Happy Valentine’s Day, everybody! Mary Worth would like to take a break from Dawn’s romantic crisis to show you what real love looks like: it looks like two old people who haven’t experienced drama or conflict or strong emotions of any kind in years going to the same restaurant they always go to and then maybe home for six to nine desultory minutes of hand stuff.

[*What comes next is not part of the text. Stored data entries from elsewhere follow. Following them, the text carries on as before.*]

import Summits.RiemannHypothesis.RiemannHypothesis.Theorems.WeilTwoPrimeDeflM77YBase
import Summits.RiemannHypothesis.RiemannHypothesis.Theorems.WeilTwoPrimeDeflM77YDataPO24
import Literature.NumberTheory.LFunctions.WeilBlockRowsPZ
import Literature.NumberTheory.LFunctions.WeilBlockRowsFast
import Literature.NumberTheory.LFunctions.WeilTwoPrimeOddMarginHDataDn12
import HarnessLib

/-!
# Deflated two-prime certificate M77Y: dominance of rows 46–47 of `R = S''_odd(κ') − UᵀU` (factored data)

`WeilCert.checkDomRowPZ` with the materialized augmented block, the factored inverse `weilCert23HDn/weilCert23HLs` and the Bessel block, by `decide +kernel` row by row. Pure proof file.
-/

noncomputable section

namespace Summit.RiemannHypothesis.RiemannHypothesis.Theorems.EvenWinsBeyondArch

open Literature.NumberTheory.LFunctions

set_option maxHeartbeats 0 in
/-- Kernel check of the dominance of row 46 of `R` (odd block, certificate M77Y). [folklore] -/
theorem checkDomRowF1_46_weilCertDeflM77Y :
    weilCertDeflM77YBase.checkDomRowF weilCertDeflM77YPmO weilCert23HDn weilCert23HLs weilCertDeflM77YHpO weilCertDeflM77YKappa' 1 46 = true := by
  decide +kernel

/-- Kernel check of the dominance of row 46 of `R` (factored data), from the fast row. [folklore] -/
theorem checkDomRowPZ1_46_weilCertDeflM77Y :
    weilCertDeflM77YBase.checkDomRowPZ weilCertDeflM77YPmO weilCert23HDn weilCert23HLs weilCertDeflM77YHpO weilCertDeflM77YKappa' 1 46 = true :=
  WeilCert.checkDomRowPZ_of_F (by decide) checkDomRowF1_46_weilCertDeflM77Y

set_option maxHeartbeats 0 in
/-- Kernel check of the dominance of row 47 of `R` (odd block, certificate M77Y). [folklore] -/
theorem checkDomRowF1_47_weilCertDeflM77Y :
    weilCertDeflM77YBase.checkDomRowF weilCertDeflM77YPmO weilCert23HDn weilCert23HLs weilCertDeflM77YHpO weilCertDeflM77YKappa' 1 47 = true := by
  decide +kernel

/-- Kernel check of the dominance of row 47 of `R` (factored data), from the fast row. [folklore] -/
theorem checkDomRowPZ1_47_weilCertDeflM77Y :
    weilCertDeflM77YBase.checkDomRowPZ weilCertDeflM77YPmO weilCert23HDn weilCert23HLs weilCertDeflM77YHpO weilCertDeflM77YKappa' 1 47 = true :=
  WeilCert.checkDomRowPZ_of_F (by decide) checkDomRowF1_47_weilCertDeflM77Y


end Summit.RiemannHypothesis.RiemannHypothesis.Theorems.EvenWinsBeyondArch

Mother Goose and Grimm, 2/14/25

Speaking of romance, I’ve decided to duck in to Mother Goose and Grimm again and discovered that Mother Goose’s love life is in a tailspin. Did her boyfriend Hiram leave her for her hairdresser? Has she decided to go to the bar the two of them used to hang out at together to find a new lover? Can birds and humans have sex, in the world of Mother Goose and Grimm? Do birds have teeth there? Do dentists see patients in their own homes, rather than an office dedicated to the practice of dentistry as they do in our world? Has Mother Goose, a bird, put in false teeth specifically to attract the sexual attention of this handsome human dentist? Honestly lots of questions here that I’m not sure any of us are prepared to learn the answers to.

Gil Thorp, 2/14/25

Oh yeah, I’ve been lax in keeping you up to date on Gil Thorp developments, which are as follows: Mudlark semi-superstar Rodney Barnes agreed to let some students make a short documentary film about him, and he came across like a real egotistical jerk in it, so now everybody hates him and won’t pass to him. I like the last panel here, and I assume we’re supposed to imagine “I’m open” echoing sadly as Rodney realizes the enormity of his various blunders.

Dennis the Menace, 2/14/25

Dennis, this is just deep stupidity that would make every single Keane Kid — yes, even PJ — ashamed. The only person you’re a menace to is … yourself.